Smart Card Authentication


Version 5.5 and above of the NT Utilities software now includes remote Smart Card authentication, which allows the user of the NT Utilities software to authenticate to the remote machine using their Smart Card and PIN from their local machine.


All of the functionality within the NT Utilities software, including installing, removing, starting, or stopping the MRC Client Agent Service on a remote machine is accomplished by asking the Operating System on your local machine to execute standard Microsoft Windows APIs. The ability to perform this task also requires local Administrator rights within the Operating System on the remote machine, and will either be attempted based upon your current O/S logon credentials, and/or your current authentication to this remote machine within the Operating System itself. These APIs also require the Operating System’s installed protocols, basically File & Printer Sharing (i.e. 137-139/445), which also requires File & Printer Sharing to be enabled on the remote machine, as well as the Server Service and NetLogon Service (in Domain environments).

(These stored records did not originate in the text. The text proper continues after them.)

import Summits.QuantumFields.BalabanUV.Beta.GAN24.CombFaceWordCellPairing
import Summits.QuantumFields.BalabanUV.Beta.GAN24.CombFaceWordEEValueDeep
import Summits.QuantumFields.BalabanUV.Beta.GAN24.CombForcingTransport
import Summits.QuantumFields.BalabanUV.Beta.GAN24.CombRespWordsZero
import Summits.QuantumFields.BalabanUV.Beta.GAN24.FaceReadCrossedFromValues
import Summits.QuantumFields.BalabanUV.Beta.GAN24.FaceWordSwapGeneric
import Summits.QuantumFields.BalabanUV.Beta.GAN24.FaceWWordLetters

/-!
# G-an2-4, `hXF(l+1)` lane — the crossed period-`P` face read of the COMB forcing table at the deep levels `k+1`, VALUED (`d`-generic)

NOT IN PRINT; OUR BOOKKEEPING (Balaban never evaluates a renormalisation-group face read in closed form; the objects are ours).

This is the comb-data twin of leaf-06's `FaceReadCrossedValueDeep.crossed_faceRead_dressedStep_deep`: the SAME right-hand side (the two cell-pairing values of
`CombFaceWordEEValueDeep`, which are leaf-06's `FaceWordEEValueDeep` values token for token), but the forcing on the left is road-P2's comb forcing table
`c • mmRead Lc (K3OfK (unitK sf sm (GcombSh Lc (j+1))) Lc (unitS sf sm (SpureCombOf (symTablesAn1S2 d Lc cΛt) cE cVH cΛ (j+1))) (unitM sf sm (tabs.M (j+1))) (W2SymOfK …)) + cB • B`
at the Ward pins `cE = Lc^(d+1)`, `cVH = -(Lc^(d+1)·½·Lc^(d+1))`, for ANY border `B` vanishing on the fine-fine block and ANY `a₀ ≠ b₀`.

## Proof (no new estimate)
* g85 F1 `CombForcingTransport.combForcingTable_eq_bm_transport`: the comb forcing table IS the bm-kernel functional `K3OfK (unitK (coDressKBmAt ρ_c Lc (KInvStep Lc (j+1))))`
  evaluated on the `Ψ̂`-TRANSPORTED tables `𝒯S̃′`, `𝒯M`, `𝒯M₂`;
* leaf-06's generic adapter `FaceReadCrossedFromValues.crossed_faceRead_of_values` at the root offset `ctrOff (d+1) Lc` with `S := 𝒯S̃′_{j+1}`, `M := 𝒯M_{j+1}`,
  `M₂ := 𝒯M₂_{j+1}` (sockets: F2 `CombForcingTwoFaceWords.exists_*_transport_*`, F5 `CombWWordZero.transport*_translate`, parity-oddness of the transported
  rows from F4 `CombRespWordsZero.parityOdd_transportS` ∕ road-P2 `CombTransportParity.parityOdd_conj_psiKS` + an1 `trK_M1Of_symHessFFAt`);
* the eight fine-word values: §1 below = D2 `CombFaceWordCellPairing.faceWord_comb_succ_eq_cellPairing` (transported fine word = cell pairing of the
  UNTRANSPORTED cubic-sector currents) ⨾ C `CombFaceWordEEValueDeep` (value ∕ left-diagonal zero) ⨾ K4a `FaceWordSwapGeneric.swapWord_eq_directWord`.

## Main results
* `combWord_deep_value`, `combWord_deep_eq_zero_of_left_diag`, `combSwapWord_deep_value`, `combSwapWord_deep_eq_zero_of_left_diag` (§1: the four patterns);
* `transported_rows_parityOdd_S`, `transported_rows_parityOdd_M` (§2: the parity sockets);
* `crossed_faceRead_comb_deep` (§3: the valued crossed face read — the `hface (k+1)` datum of F52
  `CombChartCrossedLedgerForcingCell.crossedConserved_iff_cellLaw_of_levelZeroValue_wilson_pin` before the `d = 3` pin `FaceReadCrossedValueDeepPin.pin_deep_crossed`).
-/

noncomputable section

In addition to the above requirements, in Smart Card only environments where UserIDs and Passwords are no longer allowed (based upon policy settings, etc.), you must have the ability to map a network drive (or access shared resources) on these remote machines via your Smart Card (i.e. Net Use X: \\RemoteMachine\Resource /smartcard ). If you cannot access resources on these remote machines using your Smart Card, then you also will not have the ability to use any of the NT Utilities functionality, and you will also not have the ability to install, remove, start, or stop the Mini Remote Client Agent Service on this remote machine using Smart Card authentication within our software either. This is strictly a requirement of Microsoft, not directly of our software.


If your Smart Card environment still allows Legacy Logins (via UserID & Password), then you should still be able to perform these tasks by first authenticating to this remote machine using Administrator credentials. Once you establish this authenticated connection, the O/S & APIs should use that authentication to perform these tasks.